Support vector machines (SVM) find a hyperplane separating data into classes with maximized margin to each class; structured support vector machines (SSVM) assume structure in the output labels; for example, a beach in a picture increases the chance the picture is of a sunset.

Workflow Steps

  1. Initialize \(\vc w=0\) where \(\vc w=[w_1,w_2,...]^T\) are weights to be learned from the training data.

  2. Repeat until \(\vc w\) converges:

    a. Minimize a regularized objective function for each training example, recording optimal solutions \(\hat{y}\), where \(\hat{y}_i\) is the maximizer for

    \[\underset{\mathbf{y}\in\{0,1\}^{L}}{max} \left\{\Delta(\mathbf{y},\mathbf{y_{i}})+ \langle\mathbf{w},\mathbf{\Psi}(\mathbf{x_{i}},\mathbf{y}) -\mathbf{\Psi}(\mathbf{x_{i}},\mathbf{y_{i}})\rangle\right\}\]

    with features \(\Psi(\bf{x, y})\) defining a compatibility function \(f(\bf{x,y}) =<\bf{w,\Psi(\bf{x,y})}>\) on inputs \(\vc x\) and labels \(\vc y\).
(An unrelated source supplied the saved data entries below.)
import Summits.CriticalPhenomena.PercolationContinuityZ3.Theorems.PercNearOneGluingNoHeavyQuantFarShieldedRelay
import HarnessLib

/-!
# QUANT lane R8, front "FAR beyond trees", layer one — THE MOAT LEMMA (relays guarding a region certify the layer-one FAR conclusion)

builds on p205010 (kernel theorem, internal audit signed; external expert review pending)

Support file (`--supports stmt-CriticalPhenomena-4575`), seat `prim-quant-p1` (gen 25); memo
`run/shared/lean/prim/quant/prim-quant-p1-g25/FOR-LEAD-TWOTERMINAL.md` §3, §10(f).  Standard axioms; no sorries; no definitions.  Pure graph-level argument
(no block machinery): the common generalisation of the shielded-relay lemma (`…QuantFarShieldedRelay`: `Z` = closed neighbourhood of `a`) and of the
guarded two-terminal block (`…QuantFarGuardedBlock`: `Z` = a block hanging at two terminals whose entrances are relays).

MOAT: a vertex set `Z` not containing the observer, a relay `a ∈ A ∩ Z`, and the condition that every vertex of `Z` joined by a pair of positive weight to a
vertex outside `Z` (an ENTRANCE of `Z`) is a relay other than `a`.  Then almost surely every open path from `o` to `a` enters `Z` at an entrance, which is a
second reached relay: `{o ↔ a} ⊆ {N ≥ 2}` a.s., hence
* **`Quant.real_card_le_one_le_of_moat`**: `P(#{x ∈ A : o ↔ x} ≤ 1) ≤ P(o ↮ a)` on EVERY finite weighted graph — no mean hypothesis, nothing assumed outside `Z`;
* `Quant.farLayerOne_of_moat`: the `j = 1` conclusion of `Quant.FarRelayRow` (`P(o ↮ x) ≤ t` on `A` ⟹ `P(N ≤ 1) ≤ t`).
Structure of a minimal counterexample to FAR at layer one (cumulative): no relay sits behind a moat of relays — in particular no ear whose two end vertices are
sure relays carries a third relay, and no relay has all its neighbours in `A`.
[cite: Grimmett1999, §1.3 p. 10] (open paths; weight-zero pairs are a.s. closed); the lemma is [this work].
-/

noncomputable section

namespace Summit.CriticalPhenomena.PercolationContinuityZ3.Theorems

namespace Quant

open Finset MeasureTheory Set
open Literature.Probability.LatticeModels
open Literature.Probability.Percolation
open scoped Classical

variable {n : ℕ}

/-- **Entering a region.**  An open walk from a vertex outside `Z` to a vertex inside `Z` crosses an open pair `s(y, z)` with `y ∉ Z`, `z ∈ Z`, and its
start is joined to `z`. [this work] -/
theorem exists_entrance_of_walk {ω : BondConfig (Fin n)} {Z : Finset (Fin n)} {a : Fin n} (ha : a ∈ Z) :
    ∀ (v : Fin n) (_ : (openGraph ω).Walk v a), v ∉ Z →
      ∃ y z : Fin n, y ∉ Z ∧ z ∈ Z ∧ s(y, z) ∈ ω ∧ y ≠ z ∧ (openGraph ω).Reachable v z := by
  intro v q
  induction q with
  | nil => exact fun hv => absurd ha hv
  | cons hadj q' ih =>
    rename_i v' x a'
    intro hv
    have hadj' := hadj
    rw [openGraph_adj] at hadj
    obtain ⟨he, hne⟩ := hadj
    by_cases hx : x ∈ Z
    · exact ⟨v', x, hv, hx, he, hne, hadj'.reachable⟩
    · obtain ⟨y, z, hy, hz, hyz, hne', hxz⟩ := ih ha hx
      exact ⟨y, z, hy, hz, hyz, hne', hadj'.reachable.trans hxz⟩

/-- **Combinatorial core of the moat lemma**: if every open pair from outside `Z` into `Z` ends at a relay other than `a`, then `o ↔ a` (`o ∉ Z`, `a ∈ A ∩ Z`)
forces at least two relays joined to `o`. [this work] -/
theorem two_le_card_of_moat {ω : BondConfig (Fin n)} {Z A : Finset (Fin n)} {o a : Fin n} (ho : o ∉ Z) (haA : a ∈ A) (haZ : a ∈ Z)
    (hmoat : ∀ y z : Fin n, y ∉ Z → z ∈ Z → s(y, z) ∈ ω → z ∈ A ∧ z ≠ a) (h : (openGraph ω).Reachable o a) :
    2 ≤ (A.filter fun x => ω ∈ openConn o x).card := by
  obtain ⟨p⟩ := h
  obtain ⟨y, z, hy, hz, hyz, -, hoz⟩ := exists_entrance_of_walk haZ o p ho
  obtain ⟨hzA, hza⟩ := hmoat y z hy hz hyz
  have hsub : ({z, a} : Finset (Fin n)) ⊆ A.filter fun x => ω ∈ openConn o x := by
    intro x hx
    rw [mem_filter]
    rcases mem_insert.1 hx with rfl | hx
    · exact ⟨hzA, hoz⟩
    · rw [mem_singleton.1 hx]; exact ⟨haA, ⟨p⟩⟩
  calc 2 = ({z, a} : Finset (Fin n)).card := by rw [card_pair hza]
    _ ≤ _ := card_le_card hsub

/-- **The moat lemma.**  For every finite weighted graph `w` on `Fin n`, relay set `A`, observer `o`, vertex set `Z ∌ o` and relay `a ∈ A ∩ Z` such that every
entrance of `Z` is a relay other than `a` (`y ∉ Z`, `z ∈ Z`, `w(s(y,z)) ≠ 0 ⟹ z ∈ A ∧ z ≠ a`): `P(#{x ∈ A : o ↔ x} ≤ 1) ≤ P(o ↮ a)`. [this work] -/
theorem real_card_le_one_le_of_moat (w : Sym2 (Fin n) → unitInterval) (A Z : Finset (Fin n)) {o a : Fin n} (ho : o ∉ Z) (haA : a ∈ A) (haZ : a ∈ Z)
    (hmoat : ∀ y z : Fin n, y ∉ Z → z ∈ Z → (w s(y, z) : ℝ) ≠ 0 → z ∈ A ∧ z ≠ a) :
    (prodBernoulli w).real {ω : BondConfig (Fin n) | (A.filter fun x => ω ∈ openConn o x).card ≤ 1} ≤
      (prodBernoulli w).real (openConn o a : Set (BondConfig (Fin n)))ᶜ := by
  set μ := prodBernoulli w with hμ
  have hmeas : ∀ U : Set (BondConfig (Fin n)), MeasurableSet U := fun U => (Set.toFinite U).measurableSet
  -- pairs from outside `Z` into `Z` that do not end at a relay `≠ a` have weight zero, hence are a.s. closed
  set Bd : Finset (Sym2 (Fin n)) := Finset.univ.filter fun e => ∃ y z : Fin n, y ∉ Z ∧ z ∈ Z ∧ e = s(y, z) ∧ ¬ (z ∈ A ∧ z ≠ a) with hBd
  set Nbad : Set (BondConfig (Fin n)) := {ω | ∃ e ∈ Bd, e ∈ ω} with hN
  have hN0 : μ.real Nbad = 0 := by
    have h0 : μ Nbad = 0 := by
      apply prodBernoulli_setOf_exists_mem_eq_zero
      intro e he
      obtain ⟨y, z, hy, hz, rfl, hza⟩ := (Finset.mem_filter.1 he).2
      by_contra hne
      exact hza (hmoat y z hy hz hne)
    simp [measureReal_def, h0]
  set S := {ω : BondConfig (Fin n) | (A.filter fun x => ω ∈ openConn o x).card ≤ 1} with hS
  have hsub : S \ Nbad ⊆ (openConn o a : Set (BondConfig (Fin n)))ᶜ := by
    rintro ω ⟨hωS, hωN⟩ hωa
    have hmoat' : ∀ y z : Fin n, y ∉ Z → z ∈ Z → s(y, z) ∈ ω → z ∈ A ∧ z ≠ a := by
      intro y z hy hz he
      by_contra hza
      exact hωN ⟨s(y, z), Finset.mem_filter.2 ⟨Finset.mem_univ _, y, z, hy, hz, rfl, hza⟩, he⟩
    have h2 := two_le_card_of_moat ho haA haZ hmoat' hωa
    simp only [hS, mem_setOf_eq] at hωS
    omega
  have hsplit : μ.real S = μ.real (S \ Nbad) := by
    have h := measureReal_inter_add_sdiff (μ := μ) (s := S) (hmeas Nbad)
    have h0 : μ.real (S ∩ Nbad) = 0 :=
      le_antisymm ((measureReal_mono Set.inter_subset_right).trans hN0.le) measureReal_nonneg
    linarith
  rw [hsplit]
  exact measureReal_mono hsub (measure_ne_top _ _)

/-- **FAR at layer one behind a moat** (route vocabulary): under the hypotheses of `real_card_le_one_le_of_moat`, `P(o ↮ x) ≤ t` for all `x ∈ A` implies
`P(#{x ∈ A : o ↔ x} ≤ 1) ≤ t` (no mean hypothesis needed). [this work] -/
theorem farLayerOne_of_moat (w : Sym2 (Fin n) → unitInterval) (A Z : Finset (Fin n)) {o a : Fin n} (ho : o ∉ Z) (haA : a ∈ A) (haZ : a ∈ Z)
    (hmoat : ∀ y z : Fin n, y ∉ Z → z ∈ Z → (w s(y, z) : ℝ) ≠ 0 → z ∈ A ∧ z ≠ a) (t : ℝ)
    (hcut : ∀ x ∈ A, (prodBernoulli w).real (openConn o x : Set (BondConfig (Fin n)))ᶜ ≤ t) :
    (prodBernoulli w).real {ω : BondConfig (Fin n) | (A.filter fun x => ω ∈ openConn o x).card ≤ 1} ≤ t :=
  (real_card_le_one_le_of_moat w A Z ho haA haZ hmoat).trans (hcut a haA)

end Quant

end Summit.CriticalPhenomena.PercolationContinuityZ3.Theorems
import Summits.ResolutionOfSingularities.ResolutionOfSingularities.Theorems.StallVertexLock
import Summits.ResolutionOfSingularities.ResolutionOfSingularities.Theorems.StallVertexNullClasses
import HarnessLib

/-!
# StallVertexLockClasses — decomp-res node «StallVertex» (lens-5 g23 rev 9), add-on tree file 3/4: THE TURN-LOCKED
POSITIVE LEAF (§4k cells, cone-free aside home)

Content VERBATIM from the decomp-res lens-5 tree-ready slices
`HOME/decomp-res-lens-5/g23/parts/StallVertexLock.lean` (fe40ed9c) /
`StallVertexLockClasses.lean` (05ee4541) of the node file `g23/StallVertex.lean` rev 9 (pin fbb7fe50 = rev 8
9799ca34 + four pure insertions
§1l / §3j / §4k; critic machine diff, CRITIC-LEDGER row 162 DECIDED +1: THE TURN LOCK; HOME =
run/shared/lean/pub/decomp-res; landing order
INBOX :609 / :618).  Landed by decomp-res writer g9 as `StallVertexLockAlgebra` (§1l), `StallVertexLock` (§3j),
`StallVertexLockClasses`
(§4k cells and exact re-locations, cone-free) and the wiring file `MaxContactCutStallVertexLock` (§4k chain to the
target BY NAME); the 420-line
slice is split only to respect the 400-line file cap, declarations and proofs byte-identical.

The interference sub-cell law of window 142h (I), rule (C): the typed sub-cell `NoSecondTurnPositiveSkewStalledTailsDeep`
(positive leaf's binders VERBATIM + i.o. a second chart change inside the untranslated run after an interference) is
PROVED EMPTY; the positive leaf `NoPositiveSkewStalledTailsDeep` is re-located EXACTLY to the turn-locked positive leaf
`NoTurnLockedPositiveSkewStalledTailsDeep`; the chain to the target BY NAME (`defectWalksDeep_iff_turnLocked_nullFlat`,
`closes_turnLocked_nullFlat`) needs the rev-8 §4i/§4j theorems `defectWalksDeep_iff_positive_nullFlat`,
`skew_iff_positive_nullFlat`, `closes_positive_nullFlat` (node file §4j; land those first or drop the last three theorems).
-/

noncomputable section

open MvPolynomial Finset
open Literature.AlgebraicGeometry.Resolution
open Literature.AlgebraicGeometry.Resolution.Hauser2010
open Literature.AlgebraicGeometry.Resolution.HauserPerlega2024
open Literature.Barriers.ResolutionOfSingularities
open Literature.AlgebraicGeometry.Resolution.PointBlowup
open Summit.ResolutionOfSingularities.ResolutionOfSingularities.Theses
open Summit.ResolutionOfSingularities.ResolutionOfSingularities.Theorems.TightDefectClasses
open Summit.ResolutionOfSingularities.ResolutionOfSingularities.Theorems.ProximityCut
open Summit.ResolutionOfSingularities.ResolutionOfSingularities.Theorems.ExitLaw
open Summit.ResolutionOfSingularities.ResolutionOfSingularities.Theorems.DifferentialShade

namespace Summit.ResolutionOfSingularities.ResolutionOfSingularities.Theorems.StallVertex

section Classes

/-! ### §4k (rev 9, generation 23) THE TURN-LOCKED POSITIVE LEAF (interference sub-cell law, rule (C)) -/

/-- DECIDED CLASS (rev 9): **NO SECOND-TURN POSITIVE TAILS** — the positive leaf's binders VERBATIM + «infinitely often
a SECOND TURN IN THE UNTRANSLATED RUN after an interference» (`SecondTurnAt`: unclean at `t`, an untranslated chart
change to `j'` at `t + 1`, and a chart `≠ j'` at some move `t + 1 + k` of the untranslated run `t + 1, …, t + 1 + k`).
EMPTY by the turn-lock chain.  Census (T-twolayer universe 4 867 stalled unclean stages / 3 807 positive; lock desk
census g23, `desk/lock_census.py`): the entrance «interference, then a STALLED untranslated turn» occurs 36 times (purity
of the cone in `u_{j'}` 36/36, transport of both layers 36/36); recorded continuations of the untranslated run: 4
stalled same-chart repeats (each then a leaf), 2 SECOND TURNS — BOTH DROPS (R:A:2,4:15156 node 8, R:A:2,4:17621 node 10:
the law forcing the drop on record), 30 leaves; stalled second turns 0 (the law).  [new] -/
def NoSecondTurnPositiveSkewStalledTailsDeep : Prop :=
  ∀ p : ℕ, p.Prime → ∀ e : ℕ, 2 ≤ e → ∀ (K : Type) [Field K] [CharP K p] [PerfectField K] [DecidableEq K]
    (s₀ : State (Fin 3) K), IsRoot (p ^ e) s₀ → ∀ W : ForcedWalk (p ^ e) s₀, (∀ i, 1 ≤ (W.st i).shade) →
    ∀ N : ℕ, (∀ t, N ≤ t → (W.st (t + 1)).shade = (W.st t).shade) →
    (∀ t, N ≤ t → ordZero (W.st t).F ≠ ((p ^ e : ℕ) : ℕ∞)) →
    (∀ M : ℕ, ∃ t, M ≤ t ∧ StaysOnNewest W t) → (∀ M : ℕ, ∃ t, M ≤ t ∧ W.b t ≠ 0) →
    (∀ (k : Fin 3) (N' : ℕ), ∃ t, N' ≤ t ∧ (W.j t = k ∨ W.b t k ≠ 0)) →
    (∀ t, N ≤ t → (ifp W (t + 1)).muTilde (p ^ e) = (ifp W t).muTilde (p ^ e)) →
    (∀ t, N ≤ t → VertexLawEqAt W t) → (∀ t, N ≤ t → OriginLawAt W t) →
    (∀ (s : ℕ) (c : Fin 3 → K), ¬ ContactLineFrom W s c) →
    (0 : WithTop ℚ) < (ifp W N).muTilde (p ^ e) → (∀ M : ℕ, ∃ t, M ≤ t ∧ SecondTurnAt W t) → False

/-- The second-turn positive class is EMPTY (turn-lock chain). -/
theorem noSecondTurnPositiveSkewStalledTailsDeep_holds : NoSecondTurnPositiveSkewStalledTailsDeep := by
  intro p hp e _ K _ _ _ _ s₀ hs W _ N _ _ _ _ _ hstall _ _ _ _ hD
  obtain ⟨t, ht, hdt⟩ := hD N
  exact not_secondTurnAt_of_stall hp hs W N hstall t ht hdt

/-- LOCATED RESIDUAL (rev 9, EXACT): **THE TURN-LOCKED POSITIVE TAILS** — the positive leaf's binders VERBATIM + the
TURN LOCK from `N` on: after every interference at `t ≥ N` followed by an untranslated chart change to `j'` at `t + 1`,
every move of the untranslated run `t + 1, …, t + 1 + k` is in chart `j'` (the untranslated walk turns AT MOST ONCE
between an interference and the next translation).  The new binder is DERIVABLE from the stall (`turn_lock_chain`) — it
is put on record so that the next seat works the located class: around each of its (forced, `unclean_io_of_muTilde_pos`)
interferences the word of a positive tail reads «translate» or «turn once to `j'`, repeat `j'`, …, translate». -/
def NoTurnLockedPositiveSkewStalledTailsDeep : Prop :=
  ∀ p : ℕ, p.Prime → ∀ e : ℕ, 2 ≤ e → ∀ (K : Type) [Field K] [CharP K p] [PerfectField K] [DecidableEq K]
    (s₀ : State (Fin 3) K), IsRoot (p ^ e) s₀ → ∀ W : ForcedWalk (p ^ e) s₀, (∀ i, 1 ≤ (W.st i).shade) →
    ∀ N : ℕ, (∀ t, N ≤ t → (W.st (t + 1)).shade = (W.st t).shade) →
    (∀ t, N ≤ t → ordZero (W.st t).F ≠ ((p ^ e : ℕ) : ℕ∞)) →
    (∀ M : ℕ, ∃ t, M ≤ t ∧ StaysOnNewest W t) → (∀ M : ℕ, ∃ t, M ≤ t ∧ W.b t ≠ 0) →
    (∀ (k : Fin 3) (N' : ℕ), ∃ t, N' ≤ t ∧ (W.j t = k ∨ W.b t k ≠ 0)) →
    (∀ t, N ≤ t → (ifp W (t + 1)).muTilde (p ^ e) = (ifp W t).muTilde (p ^ e)) →
    (∀ t, N ≤ t → VertexLawEqAt W t) → (∀ t, N ≤ t → OriginLawAt W t) →
    (∀ (s : ℕ) (c : Fin 3 → K), ¬ ContactLineFrom W s c) →
    (0 : WithTop ℚ) < (ifp W N).muTilde (p ^ e) →
    (∀ t, N ≤ t → ¬ CleanAt W t → (∀ i, W.b (t + 1) i = 0) → W.j (t + 1) ≠ W.j t →
      ∀ k, (∀ i, i ≤ k → ∀ l, W.b (t + 1 + i) l = 0) → ∀ i, i ≤ k → W.j (t + 1 + i) = W.j (t + 1)) → False

/-- **EXACT RE-LOCATION**: positive leaf `↔` turn-locked positive leaf (the lock binder is discharged by
`turn_lock_chain`). -/
theorem positive_iff_turnLocked : NoPositiveSkewStalledTailsDeep ↔ NoTurnLockedPositiveSkewStalledTailsDeep := by
  constructor
  · intro h p hp e he K _ _ _ _ s₀ hs W hsh N hplat hexc hS hT hskew hstall hrig horig hlf hpos _
    exact h p hp e he K s₀ hs W hsh N hplat hexc hS hT hskew hstall hrig horig hlf hpos
  · intro h p hp e he K _ _ _ _ s₀ hs W hsh N hplat hexc hS hT hskew hstall hrig horig hlf hpos
    exact h p hp e he K s₀ hs W hsh N hplat hexc hS hT hskew hstall hrig horig hlf hpos
      fun t ht hunc _ hj₁ k hbs => turn_lock_chain hp hs W t (hstall t ht) hunc hj₁ k
        (fun i _ => hstall (t + 1 + i) (by omega)) hbs

/-- **EXACT SPLIT** of the positive leaf: (second-turn sub-cell, EMPTY) `∧` (turn-locked residual). -/
theorem positive_iff_secondTurn_turnLocked : NoPositiveSkewStalledTailsDeep ↔
    NoSecondTurnPositiveSkewStalledTailsDeep ∧ NoTurnLockedPositiveSkewStalledTailsDeep := by
  rw [positive_iff_turnLocked]
  exact ⟨fun h => ⟨noSecondTurnPositiveSkewStalledTailsDeep_holds, h⟩, fun h => h.2⟩

/-- `skew_iff_turnLocked_nullFlat`: Auxiliary step of this node's calculus, VERBATIM from the lens file (see the
module docstring); the statement is its type. [folklore] -/
theorem skew_iff_turnLocked_nullFlat :
    CoefficientCut.NoSkewJointTailsDeep ↔ NoTurnLockedPositiveSkewStalledTailsDeep ∧ NoNullFlatSkewStalledTailsDeep := by
  rw [skew_iff_positive_nullFlat, positive_iff_turnLocked]

end Classes

end Summit.ResolutionOfSingularities.ResolutionOfSingularities.Theorems.StallVertex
    Your objective function might look something like this:

    \[F(w)=\frac{1}{d}\sum_{i=1}^{d}\left[\underset{y\in\{0,1\}^{L}}{max}\left\{\Delta(y,y_{i})+\langle w,\Psi(x_{i},y)-\Psi(x_{i},y_{i})\rangle\right\}\right]+\lambda\frac{||w||^{2}}{2}\]

    where \(\lambda\) is a regularization term to prefer simple models (avoid over-fitting) and be minimized using a subgradient such as:

    \[\partial_{w}F(w)= \frac{1}{d}\sum_{i=1}^{d} \left[\Psi(x_{i},\hat{y})-\Psi(x_{i},y_{i})\right] +\lambda w.\]

    Submit this subgradient, formulated as a QUBO (see the Reformulating a Problem chapter), to the D-Wave system for minimization.

b. Iterate over variables: calculate \(\Delta w_j=\eta \cdot (y_i - \hat{y_i})x_j\), where \(\eta\) is the learning rate, and set the new weight \(w_j \longleftarrow w_j + \Delta w_j\).

Further Information

  • [Dwave1] demonstrates how the D-Wave system can be applied within the context of structured prediction.
  • [Boy2007] gives a concise introduction to subgradient methods.
  • [Wil2019] gives a method to train SVMs on a D-Wave 2000Q, and applies it to data from biology experiments.

Opportunities and Challenges

As noted in the Introduction chapter, quantum computing has the potential to help solve some of the most complex problems that organizations face. However, this cutting-edge technology still presents formidable challenges to potential users. The Technical Description of the D-Wave Quantum Processing Unit guide describes many of these in detail. They include, integrated control errors (ICE) such as neighbor interference by qubits, flux noise, quantization errors in configuring values of biases and coupler strengths, errors due to the finite bandwidth of the system’s I/O, and physical variations between qubits. Additionally, system performance may be affected by temperature, high-energy photons, and other factors.

This is typical of young, ground-breaking technologies. Persistence in overcoming such childhood problems to exploit such technologies has frequently been rewarded. Quantum computing poses some difficult challenges to adoption but offers great opportunities.